**GIVEN RECORDS**.
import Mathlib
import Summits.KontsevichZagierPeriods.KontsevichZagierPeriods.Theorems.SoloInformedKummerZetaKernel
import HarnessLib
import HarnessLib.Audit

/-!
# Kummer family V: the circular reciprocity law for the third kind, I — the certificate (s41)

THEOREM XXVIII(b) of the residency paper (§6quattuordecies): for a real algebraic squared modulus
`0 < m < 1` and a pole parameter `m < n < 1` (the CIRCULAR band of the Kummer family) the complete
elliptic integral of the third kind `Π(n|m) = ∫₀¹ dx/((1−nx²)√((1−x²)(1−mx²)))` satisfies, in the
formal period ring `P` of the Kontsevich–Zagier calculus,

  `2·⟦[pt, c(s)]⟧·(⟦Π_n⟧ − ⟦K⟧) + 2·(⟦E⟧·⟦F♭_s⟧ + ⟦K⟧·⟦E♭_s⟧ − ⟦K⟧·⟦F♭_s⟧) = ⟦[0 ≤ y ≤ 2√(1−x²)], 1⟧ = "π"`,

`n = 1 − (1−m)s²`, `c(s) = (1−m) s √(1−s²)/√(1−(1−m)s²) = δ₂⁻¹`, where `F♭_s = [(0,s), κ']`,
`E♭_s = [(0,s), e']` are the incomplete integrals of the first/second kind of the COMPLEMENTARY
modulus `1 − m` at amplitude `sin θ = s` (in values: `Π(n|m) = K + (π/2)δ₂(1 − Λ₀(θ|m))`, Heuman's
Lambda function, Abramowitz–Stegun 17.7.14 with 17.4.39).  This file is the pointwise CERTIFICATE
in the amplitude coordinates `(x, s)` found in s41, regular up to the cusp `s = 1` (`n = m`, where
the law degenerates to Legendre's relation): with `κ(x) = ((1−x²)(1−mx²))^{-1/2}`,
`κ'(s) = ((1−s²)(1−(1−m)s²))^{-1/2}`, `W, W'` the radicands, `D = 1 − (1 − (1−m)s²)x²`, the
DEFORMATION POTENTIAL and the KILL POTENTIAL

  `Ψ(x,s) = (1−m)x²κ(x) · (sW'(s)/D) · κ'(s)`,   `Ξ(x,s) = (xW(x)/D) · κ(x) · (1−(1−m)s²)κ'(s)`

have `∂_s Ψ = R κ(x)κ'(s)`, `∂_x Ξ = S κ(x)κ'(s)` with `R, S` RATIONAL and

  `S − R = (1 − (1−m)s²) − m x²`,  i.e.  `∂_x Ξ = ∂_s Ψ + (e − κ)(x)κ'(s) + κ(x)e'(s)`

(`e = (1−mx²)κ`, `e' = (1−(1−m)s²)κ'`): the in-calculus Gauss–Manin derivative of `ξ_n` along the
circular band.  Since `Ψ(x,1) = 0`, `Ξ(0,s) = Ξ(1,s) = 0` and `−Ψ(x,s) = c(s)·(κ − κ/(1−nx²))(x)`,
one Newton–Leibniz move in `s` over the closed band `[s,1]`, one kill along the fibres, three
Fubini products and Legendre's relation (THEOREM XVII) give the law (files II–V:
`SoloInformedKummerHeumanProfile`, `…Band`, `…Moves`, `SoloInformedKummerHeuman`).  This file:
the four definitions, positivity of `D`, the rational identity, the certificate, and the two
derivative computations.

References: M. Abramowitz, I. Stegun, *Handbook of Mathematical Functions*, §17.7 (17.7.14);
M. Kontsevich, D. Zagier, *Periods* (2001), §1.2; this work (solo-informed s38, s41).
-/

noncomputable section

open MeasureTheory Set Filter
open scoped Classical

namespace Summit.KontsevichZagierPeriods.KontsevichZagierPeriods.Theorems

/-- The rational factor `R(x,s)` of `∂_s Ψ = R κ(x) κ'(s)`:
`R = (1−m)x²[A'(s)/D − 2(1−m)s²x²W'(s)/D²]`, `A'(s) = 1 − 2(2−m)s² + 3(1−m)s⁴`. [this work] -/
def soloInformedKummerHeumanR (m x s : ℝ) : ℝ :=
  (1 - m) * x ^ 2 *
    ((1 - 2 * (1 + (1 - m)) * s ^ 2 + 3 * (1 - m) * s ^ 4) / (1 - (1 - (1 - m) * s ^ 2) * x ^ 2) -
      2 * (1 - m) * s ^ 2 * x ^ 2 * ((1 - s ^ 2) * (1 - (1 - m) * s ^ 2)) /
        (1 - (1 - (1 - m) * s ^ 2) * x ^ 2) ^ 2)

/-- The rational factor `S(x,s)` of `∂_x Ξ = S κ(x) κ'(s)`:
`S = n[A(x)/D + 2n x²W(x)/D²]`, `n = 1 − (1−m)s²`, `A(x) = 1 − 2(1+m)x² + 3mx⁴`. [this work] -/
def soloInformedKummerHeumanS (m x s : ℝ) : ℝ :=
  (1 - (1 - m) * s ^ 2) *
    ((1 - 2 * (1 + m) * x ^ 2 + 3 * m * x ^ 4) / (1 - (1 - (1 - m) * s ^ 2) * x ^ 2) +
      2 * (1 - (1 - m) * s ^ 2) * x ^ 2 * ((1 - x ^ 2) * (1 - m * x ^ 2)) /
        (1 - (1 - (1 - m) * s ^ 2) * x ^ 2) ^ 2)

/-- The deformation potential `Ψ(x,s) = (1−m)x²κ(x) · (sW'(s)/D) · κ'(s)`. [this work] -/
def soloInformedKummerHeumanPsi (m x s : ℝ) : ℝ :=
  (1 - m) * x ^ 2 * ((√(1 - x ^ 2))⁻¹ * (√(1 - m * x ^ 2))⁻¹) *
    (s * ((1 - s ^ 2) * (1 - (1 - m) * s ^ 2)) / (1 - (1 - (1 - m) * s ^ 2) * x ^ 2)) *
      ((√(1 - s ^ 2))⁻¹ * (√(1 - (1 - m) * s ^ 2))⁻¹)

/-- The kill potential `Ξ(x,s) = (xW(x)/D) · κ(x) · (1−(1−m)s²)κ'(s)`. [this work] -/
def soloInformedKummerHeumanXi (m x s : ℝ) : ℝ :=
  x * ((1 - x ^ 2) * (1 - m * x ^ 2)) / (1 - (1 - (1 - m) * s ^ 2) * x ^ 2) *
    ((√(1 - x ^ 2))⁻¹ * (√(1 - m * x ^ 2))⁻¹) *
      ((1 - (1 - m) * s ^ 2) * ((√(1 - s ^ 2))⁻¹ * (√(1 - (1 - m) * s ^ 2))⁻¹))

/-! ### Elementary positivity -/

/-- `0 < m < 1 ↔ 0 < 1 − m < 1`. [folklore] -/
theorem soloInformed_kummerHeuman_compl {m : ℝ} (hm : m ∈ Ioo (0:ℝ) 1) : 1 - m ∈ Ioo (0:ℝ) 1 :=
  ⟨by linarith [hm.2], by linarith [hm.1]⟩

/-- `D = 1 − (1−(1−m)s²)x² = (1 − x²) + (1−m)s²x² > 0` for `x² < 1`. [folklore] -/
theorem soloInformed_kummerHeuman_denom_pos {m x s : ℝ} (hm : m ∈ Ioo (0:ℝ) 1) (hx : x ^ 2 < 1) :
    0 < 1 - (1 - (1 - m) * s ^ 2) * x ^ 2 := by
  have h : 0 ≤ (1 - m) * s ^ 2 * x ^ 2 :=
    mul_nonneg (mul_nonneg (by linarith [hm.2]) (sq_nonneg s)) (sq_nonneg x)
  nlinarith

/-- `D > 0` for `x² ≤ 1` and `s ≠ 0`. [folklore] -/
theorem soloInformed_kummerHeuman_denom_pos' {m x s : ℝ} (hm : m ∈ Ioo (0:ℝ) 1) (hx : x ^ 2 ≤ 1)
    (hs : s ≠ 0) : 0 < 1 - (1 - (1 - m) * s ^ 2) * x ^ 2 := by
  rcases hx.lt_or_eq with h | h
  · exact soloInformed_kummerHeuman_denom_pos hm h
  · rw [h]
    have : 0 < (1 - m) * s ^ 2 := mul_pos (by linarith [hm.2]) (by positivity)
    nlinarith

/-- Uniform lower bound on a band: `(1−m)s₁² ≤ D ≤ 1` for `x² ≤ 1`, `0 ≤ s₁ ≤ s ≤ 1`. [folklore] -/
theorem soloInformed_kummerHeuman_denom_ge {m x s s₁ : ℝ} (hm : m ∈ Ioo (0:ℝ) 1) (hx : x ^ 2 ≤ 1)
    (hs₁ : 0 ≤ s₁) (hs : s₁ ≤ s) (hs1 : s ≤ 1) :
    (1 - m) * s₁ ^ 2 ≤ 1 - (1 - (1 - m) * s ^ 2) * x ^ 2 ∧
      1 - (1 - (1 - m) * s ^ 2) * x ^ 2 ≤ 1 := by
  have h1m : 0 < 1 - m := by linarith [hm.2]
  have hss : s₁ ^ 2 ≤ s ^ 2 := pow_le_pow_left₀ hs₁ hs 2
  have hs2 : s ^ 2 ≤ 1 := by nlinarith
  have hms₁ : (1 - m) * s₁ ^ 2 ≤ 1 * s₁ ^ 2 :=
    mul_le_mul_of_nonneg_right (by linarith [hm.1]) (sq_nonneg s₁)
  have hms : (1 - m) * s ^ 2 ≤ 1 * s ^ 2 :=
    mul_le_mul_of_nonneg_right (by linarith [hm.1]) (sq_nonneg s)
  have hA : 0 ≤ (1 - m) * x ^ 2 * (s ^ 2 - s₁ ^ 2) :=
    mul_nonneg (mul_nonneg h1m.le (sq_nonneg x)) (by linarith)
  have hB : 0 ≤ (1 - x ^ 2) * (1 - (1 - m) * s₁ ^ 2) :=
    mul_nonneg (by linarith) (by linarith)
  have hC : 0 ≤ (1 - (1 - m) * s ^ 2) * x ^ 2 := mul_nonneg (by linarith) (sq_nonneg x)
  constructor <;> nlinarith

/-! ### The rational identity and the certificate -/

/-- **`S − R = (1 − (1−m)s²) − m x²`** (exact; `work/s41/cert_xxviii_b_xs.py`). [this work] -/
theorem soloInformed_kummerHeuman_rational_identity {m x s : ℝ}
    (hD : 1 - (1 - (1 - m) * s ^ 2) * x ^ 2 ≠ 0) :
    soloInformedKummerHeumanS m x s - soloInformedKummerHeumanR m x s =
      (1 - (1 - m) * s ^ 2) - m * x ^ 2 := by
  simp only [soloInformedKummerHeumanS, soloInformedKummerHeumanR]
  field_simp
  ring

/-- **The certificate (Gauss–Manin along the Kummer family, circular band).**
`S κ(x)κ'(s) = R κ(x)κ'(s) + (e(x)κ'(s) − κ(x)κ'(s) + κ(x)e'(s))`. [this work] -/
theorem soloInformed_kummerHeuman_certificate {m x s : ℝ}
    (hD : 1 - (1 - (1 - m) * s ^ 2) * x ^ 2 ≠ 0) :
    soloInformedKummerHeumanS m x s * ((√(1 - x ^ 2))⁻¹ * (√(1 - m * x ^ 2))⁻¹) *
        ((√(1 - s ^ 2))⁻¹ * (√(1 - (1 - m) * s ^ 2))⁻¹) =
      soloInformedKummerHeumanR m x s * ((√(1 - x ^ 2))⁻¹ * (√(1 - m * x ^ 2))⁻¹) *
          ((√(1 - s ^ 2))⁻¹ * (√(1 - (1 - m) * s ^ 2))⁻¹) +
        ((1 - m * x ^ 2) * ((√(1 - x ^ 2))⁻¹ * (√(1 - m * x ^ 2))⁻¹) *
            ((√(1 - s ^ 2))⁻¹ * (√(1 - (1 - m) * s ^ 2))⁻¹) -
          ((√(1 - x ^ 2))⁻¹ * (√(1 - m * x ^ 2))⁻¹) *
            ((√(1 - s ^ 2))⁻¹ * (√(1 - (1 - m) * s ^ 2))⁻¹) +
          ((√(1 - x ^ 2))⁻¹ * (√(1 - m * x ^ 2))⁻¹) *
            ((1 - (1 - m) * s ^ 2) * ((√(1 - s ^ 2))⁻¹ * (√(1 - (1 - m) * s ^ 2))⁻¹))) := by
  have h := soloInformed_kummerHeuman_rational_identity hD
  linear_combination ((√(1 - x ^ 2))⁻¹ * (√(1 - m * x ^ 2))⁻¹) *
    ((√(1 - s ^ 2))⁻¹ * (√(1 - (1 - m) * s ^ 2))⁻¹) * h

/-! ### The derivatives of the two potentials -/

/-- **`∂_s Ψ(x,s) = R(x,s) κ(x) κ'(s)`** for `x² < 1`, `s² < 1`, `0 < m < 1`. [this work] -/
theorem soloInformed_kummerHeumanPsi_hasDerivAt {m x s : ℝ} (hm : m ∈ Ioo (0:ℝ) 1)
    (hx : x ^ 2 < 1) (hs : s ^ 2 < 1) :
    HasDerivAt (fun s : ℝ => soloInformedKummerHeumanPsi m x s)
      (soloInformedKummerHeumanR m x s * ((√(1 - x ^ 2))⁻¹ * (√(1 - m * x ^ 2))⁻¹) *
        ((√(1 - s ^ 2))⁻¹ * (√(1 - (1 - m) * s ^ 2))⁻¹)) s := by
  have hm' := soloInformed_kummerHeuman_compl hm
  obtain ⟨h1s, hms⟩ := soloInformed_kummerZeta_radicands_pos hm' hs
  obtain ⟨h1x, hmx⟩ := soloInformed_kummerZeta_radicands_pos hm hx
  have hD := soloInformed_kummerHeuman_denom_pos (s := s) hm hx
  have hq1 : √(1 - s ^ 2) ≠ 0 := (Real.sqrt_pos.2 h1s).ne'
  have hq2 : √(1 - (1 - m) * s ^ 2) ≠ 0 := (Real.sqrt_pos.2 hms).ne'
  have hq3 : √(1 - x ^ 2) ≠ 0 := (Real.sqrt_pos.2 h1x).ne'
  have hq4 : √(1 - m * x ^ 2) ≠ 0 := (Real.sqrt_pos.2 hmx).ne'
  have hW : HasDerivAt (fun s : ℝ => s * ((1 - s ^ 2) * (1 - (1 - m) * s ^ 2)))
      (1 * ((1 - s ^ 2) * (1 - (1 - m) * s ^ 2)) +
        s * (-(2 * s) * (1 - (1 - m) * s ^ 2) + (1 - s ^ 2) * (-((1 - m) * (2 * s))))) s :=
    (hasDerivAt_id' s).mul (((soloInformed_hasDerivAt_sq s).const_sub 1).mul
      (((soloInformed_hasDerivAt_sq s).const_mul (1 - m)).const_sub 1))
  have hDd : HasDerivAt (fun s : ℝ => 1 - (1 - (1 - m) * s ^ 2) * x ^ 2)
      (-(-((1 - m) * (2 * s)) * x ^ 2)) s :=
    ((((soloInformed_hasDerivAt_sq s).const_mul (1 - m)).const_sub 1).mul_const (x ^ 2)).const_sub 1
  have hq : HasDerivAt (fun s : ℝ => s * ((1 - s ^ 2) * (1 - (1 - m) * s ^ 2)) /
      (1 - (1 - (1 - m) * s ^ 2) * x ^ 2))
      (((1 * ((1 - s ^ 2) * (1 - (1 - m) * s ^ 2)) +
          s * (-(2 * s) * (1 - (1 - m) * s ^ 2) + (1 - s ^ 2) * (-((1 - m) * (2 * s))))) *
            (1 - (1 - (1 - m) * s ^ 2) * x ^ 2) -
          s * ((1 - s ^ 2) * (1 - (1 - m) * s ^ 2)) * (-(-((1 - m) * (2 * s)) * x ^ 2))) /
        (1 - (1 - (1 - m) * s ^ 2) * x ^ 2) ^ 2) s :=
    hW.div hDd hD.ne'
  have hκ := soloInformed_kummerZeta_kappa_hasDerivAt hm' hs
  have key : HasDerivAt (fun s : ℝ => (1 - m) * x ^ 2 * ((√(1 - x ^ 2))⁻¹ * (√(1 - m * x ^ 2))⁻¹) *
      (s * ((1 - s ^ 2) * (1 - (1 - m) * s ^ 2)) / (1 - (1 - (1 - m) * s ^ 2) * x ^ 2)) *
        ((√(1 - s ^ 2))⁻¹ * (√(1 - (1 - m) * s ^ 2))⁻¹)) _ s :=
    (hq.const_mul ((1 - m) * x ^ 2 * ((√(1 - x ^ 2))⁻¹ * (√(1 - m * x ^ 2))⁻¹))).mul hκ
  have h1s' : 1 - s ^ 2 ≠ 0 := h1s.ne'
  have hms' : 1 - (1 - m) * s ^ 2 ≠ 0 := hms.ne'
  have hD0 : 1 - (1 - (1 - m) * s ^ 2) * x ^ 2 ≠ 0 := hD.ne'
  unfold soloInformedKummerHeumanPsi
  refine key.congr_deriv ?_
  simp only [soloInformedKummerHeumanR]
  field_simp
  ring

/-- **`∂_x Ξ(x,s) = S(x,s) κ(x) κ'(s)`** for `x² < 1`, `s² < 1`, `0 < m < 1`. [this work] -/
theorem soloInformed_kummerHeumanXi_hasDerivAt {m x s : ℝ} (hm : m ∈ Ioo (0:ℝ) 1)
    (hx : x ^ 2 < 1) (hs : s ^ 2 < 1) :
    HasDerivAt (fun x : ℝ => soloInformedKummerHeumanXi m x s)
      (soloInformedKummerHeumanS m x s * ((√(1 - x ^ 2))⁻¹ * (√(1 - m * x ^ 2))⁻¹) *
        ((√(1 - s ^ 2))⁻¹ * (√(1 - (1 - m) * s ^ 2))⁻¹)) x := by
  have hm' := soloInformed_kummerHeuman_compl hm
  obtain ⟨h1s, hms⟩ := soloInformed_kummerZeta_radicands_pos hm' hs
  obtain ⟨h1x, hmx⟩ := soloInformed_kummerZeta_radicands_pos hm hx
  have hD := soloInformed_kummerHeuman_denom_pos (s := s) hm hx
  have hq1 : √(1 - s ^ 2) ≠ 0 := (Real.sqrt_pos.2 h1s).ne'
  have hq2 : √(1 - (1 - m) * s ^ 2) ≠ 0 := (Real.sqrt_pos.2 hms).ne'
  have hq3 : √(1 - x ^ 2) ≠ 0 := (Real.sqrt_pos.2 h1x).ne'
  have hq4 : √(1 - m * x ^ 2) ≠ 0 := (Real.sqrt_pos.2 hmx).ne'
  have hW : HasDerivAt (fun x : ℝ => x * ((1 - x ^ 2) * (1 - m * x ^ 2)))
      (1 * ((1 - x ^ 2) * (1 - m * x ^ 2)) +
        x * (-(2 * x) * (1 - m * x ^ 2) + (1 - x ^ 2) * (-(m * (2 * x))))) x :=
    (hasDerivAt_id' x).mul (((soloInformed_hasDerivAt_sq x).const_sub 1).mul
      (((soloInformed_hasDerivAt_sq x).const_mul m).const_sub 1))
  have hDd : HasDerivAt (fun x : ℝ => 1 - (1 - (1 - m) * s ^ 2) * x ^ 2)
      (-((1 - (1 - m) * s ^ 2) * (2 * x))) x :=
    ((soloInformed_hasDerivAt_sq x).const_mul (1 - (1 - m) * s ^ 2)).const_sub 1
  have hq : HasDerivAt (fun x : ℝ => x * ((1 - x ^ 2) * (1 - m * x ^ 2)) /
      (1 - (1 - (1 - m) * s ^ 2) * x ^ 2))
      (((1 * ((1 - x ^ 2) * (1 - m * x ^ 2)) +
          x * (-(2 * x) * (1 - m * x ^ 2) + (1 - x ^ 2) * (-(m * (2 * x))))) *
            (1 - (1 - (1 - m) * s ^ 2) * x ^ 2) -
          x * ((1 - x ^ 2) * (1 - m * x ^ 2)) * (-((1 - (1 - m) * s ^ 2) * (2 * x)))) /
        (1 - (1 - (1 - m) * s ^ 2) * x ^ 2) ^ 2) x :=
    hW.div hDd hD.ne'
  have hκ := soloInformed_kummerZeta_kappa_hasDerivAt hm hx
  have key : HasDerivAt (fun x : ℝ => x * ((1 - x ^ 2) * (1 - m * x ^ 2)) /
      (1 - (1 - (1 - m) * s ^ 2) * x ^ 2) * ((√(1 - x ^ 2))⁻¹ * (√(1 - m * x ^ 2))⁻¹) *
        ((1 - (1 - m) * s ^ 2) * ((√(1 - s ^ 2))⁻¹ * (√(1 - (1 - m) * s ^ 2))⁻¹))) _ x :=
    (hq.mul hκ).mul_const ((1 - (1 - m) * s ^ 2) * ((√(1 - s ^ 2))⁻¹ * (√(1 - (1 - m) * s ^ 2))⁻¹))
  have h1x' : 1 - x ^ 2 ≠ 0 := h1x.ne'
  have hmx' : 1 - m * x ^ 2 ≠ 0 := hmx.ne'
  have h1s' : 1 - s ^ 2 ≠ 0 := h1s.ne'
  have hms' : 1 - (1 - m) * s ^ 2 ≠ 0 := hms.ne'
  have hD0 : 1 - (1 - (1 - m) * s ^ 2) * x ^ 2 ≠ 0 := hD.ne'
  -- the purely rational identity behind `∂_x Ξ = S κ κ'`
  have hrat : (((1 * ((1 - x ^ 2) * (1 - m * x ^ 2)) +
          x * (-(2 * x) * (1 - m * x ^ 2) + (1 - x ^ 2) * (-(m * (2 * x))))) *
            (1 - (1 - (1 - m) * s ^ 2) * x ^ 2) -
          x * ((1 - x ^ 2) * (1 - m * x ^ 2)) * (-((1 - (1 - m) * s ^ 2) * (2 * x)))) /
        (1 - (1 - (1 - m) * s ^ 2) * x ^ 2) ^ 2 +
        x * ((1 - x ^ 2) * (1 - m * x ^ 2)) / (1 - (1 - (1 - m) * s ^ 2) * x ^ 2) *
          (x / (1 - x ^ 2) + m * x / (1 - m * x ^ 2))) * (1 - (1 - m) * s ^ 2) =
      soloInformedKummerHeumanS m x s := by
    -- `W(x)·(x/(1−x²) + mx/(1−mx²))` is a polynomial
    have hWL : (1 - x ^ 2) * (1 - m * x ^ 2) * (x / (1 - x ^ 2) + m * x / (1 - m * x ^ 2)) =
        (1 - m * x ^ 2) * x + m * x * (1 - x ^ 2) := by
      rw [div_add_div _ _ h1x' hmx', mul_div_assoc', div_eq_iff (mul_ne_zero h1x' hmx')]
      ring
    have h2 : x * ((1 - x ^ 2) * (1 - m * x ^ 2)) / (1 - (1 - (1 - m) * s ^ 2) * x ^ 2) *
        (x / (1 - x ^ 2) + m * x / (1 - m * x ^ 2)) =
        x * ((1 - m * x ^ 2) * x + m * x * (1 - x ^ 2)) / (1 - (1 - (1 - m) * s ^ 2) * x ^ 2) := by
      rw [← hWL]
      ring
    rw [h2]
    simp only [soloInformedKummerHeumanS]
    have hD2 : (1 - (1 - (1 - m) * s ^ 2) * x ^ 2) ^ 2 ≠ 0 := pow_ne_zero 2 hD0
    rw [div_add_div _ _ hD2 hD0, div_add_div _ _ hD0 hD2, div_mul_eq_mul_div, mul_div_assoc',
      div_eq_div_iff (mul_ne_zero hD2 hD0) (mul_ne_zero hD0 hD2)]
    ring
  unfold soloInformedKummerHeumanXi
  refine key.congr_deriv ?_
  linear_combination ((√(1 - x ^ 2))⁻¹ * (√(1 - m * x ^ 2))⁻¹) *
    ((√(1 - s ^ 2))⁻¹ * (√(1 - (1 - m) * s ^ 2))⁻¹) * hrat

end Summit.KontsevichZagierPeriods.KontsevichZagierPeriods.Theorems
...
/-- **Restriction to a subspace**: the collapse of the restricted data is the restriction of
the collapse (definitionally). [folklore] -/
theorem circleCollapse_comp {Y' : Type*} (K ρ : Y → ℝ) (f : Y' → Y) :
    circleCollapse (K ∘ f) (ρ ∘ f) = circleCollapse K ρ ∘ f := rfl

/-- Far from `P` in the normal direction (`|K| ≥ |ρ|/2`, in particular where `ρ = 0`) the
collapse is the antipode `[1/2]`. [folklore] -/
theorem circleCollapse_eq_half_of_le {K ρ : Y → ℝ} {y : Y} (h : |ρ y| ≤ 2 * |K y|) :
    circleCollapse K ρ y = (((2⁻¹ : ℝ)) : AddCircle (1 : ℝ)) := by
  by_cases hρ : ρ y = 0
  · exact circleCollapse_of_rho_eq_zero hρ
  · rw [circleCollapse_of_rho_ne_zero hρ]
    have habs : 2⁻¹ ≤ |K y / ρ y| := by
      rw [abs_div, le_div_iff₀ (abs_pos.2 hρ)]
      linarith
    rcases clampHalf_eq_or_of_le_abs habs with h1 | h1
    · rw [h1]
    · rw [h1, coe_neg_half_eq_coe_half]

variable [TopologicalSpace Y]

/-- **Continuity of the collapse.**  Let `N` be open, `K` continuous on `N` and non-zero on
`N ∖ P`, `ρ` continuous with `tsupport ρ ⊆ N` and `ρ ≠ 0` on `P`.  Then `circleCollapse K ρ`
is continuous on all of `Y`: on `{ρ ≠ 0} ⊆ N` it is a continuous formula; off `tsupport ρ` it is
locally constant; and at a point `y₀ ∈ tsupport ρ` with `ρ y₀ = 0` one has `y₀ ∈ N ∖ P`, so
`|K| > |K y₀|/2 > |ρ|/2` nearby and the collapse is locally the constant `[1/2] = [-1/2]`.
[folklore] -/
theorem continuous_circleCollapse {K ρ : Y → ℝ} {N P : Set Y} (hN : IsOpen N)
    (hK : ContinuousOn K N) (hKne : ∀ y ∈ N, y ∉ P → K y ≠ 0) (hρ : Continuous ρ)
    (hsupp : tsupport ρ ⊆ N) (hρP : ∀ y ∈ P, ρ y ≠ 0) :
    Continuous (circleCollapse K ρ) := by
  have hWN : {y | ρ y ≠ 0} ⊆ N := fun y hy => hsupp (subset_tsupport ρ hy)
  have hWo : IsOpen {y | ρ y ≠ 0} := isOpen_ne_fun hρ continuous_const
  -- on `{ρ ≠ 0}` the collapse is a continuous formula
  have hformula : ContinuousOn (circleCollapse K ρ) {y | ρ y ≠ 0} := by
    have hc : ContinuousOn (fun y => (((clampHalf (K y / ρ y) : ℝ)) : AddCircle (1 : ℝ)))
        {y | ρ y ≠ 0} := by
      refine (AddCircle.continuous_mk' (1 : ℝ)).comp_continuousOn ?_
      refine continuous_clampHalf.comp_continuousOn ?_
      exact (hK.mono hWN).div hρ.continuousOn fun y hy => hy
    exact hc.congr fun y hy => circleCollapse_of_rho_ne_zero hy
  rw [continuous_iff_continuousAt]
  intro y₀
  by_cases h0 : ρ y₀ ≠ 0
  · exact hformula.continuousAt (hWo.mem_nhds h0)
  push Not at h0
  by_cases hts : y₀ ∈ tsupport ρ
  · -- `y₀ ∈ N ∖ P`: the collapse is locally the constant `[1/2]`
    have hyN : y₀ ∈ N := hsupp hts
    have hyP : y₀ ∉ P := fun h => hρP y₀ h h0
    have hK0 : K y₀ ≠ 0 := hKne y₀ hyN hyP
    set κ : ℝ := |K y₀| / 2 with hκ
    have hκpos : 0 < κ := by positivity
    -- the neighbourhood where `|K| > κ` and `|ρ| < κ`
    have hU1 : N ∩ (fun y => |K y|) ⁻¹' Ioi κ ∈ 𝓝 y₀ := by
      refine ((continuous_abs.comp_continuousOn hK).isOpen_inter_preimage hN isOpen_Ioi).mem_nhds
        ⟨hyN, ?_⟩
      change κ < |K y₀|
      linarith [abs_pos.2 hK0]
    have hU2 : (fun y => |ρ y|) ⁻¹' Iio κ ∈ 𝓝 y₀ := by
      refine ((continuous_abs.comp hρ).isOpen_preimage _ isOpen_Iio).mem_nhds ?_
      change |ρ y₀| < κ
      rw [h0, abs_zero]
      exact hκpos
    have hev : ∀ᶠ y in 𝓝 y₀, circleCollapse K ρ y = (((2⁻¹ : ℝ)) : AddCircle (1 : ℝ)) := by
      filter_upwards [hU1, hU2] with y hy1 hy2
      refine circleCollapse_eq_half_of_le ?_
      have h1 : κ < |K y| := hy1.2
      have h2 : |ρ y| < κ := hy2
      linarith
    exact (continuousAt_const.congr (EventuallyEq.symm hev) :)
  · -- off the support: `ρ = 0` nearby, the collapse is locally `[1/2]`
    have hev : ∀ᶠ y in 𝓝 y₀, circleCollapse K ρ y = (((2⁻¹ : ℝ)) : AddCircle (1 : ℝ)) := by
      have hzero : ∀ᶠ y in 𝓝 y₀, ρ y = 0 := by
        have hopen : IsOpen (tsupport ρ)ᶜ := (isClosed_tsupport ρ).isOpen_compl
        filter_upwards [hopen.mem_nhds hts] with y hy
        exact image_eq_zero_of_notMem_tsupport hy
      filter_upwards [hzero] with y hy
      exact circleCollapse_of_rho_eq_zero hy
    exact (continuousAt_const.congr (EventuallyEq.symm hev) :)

**WORK REQUEST**. Filter the entries above down to the lines that contain the word "hzero".

**YOUR RESPONSE**.
      have hzero : ∀ᶠ y in 𝓝 y₀, ρ y = 0 := by
      filter_upwards [hzero] with y hy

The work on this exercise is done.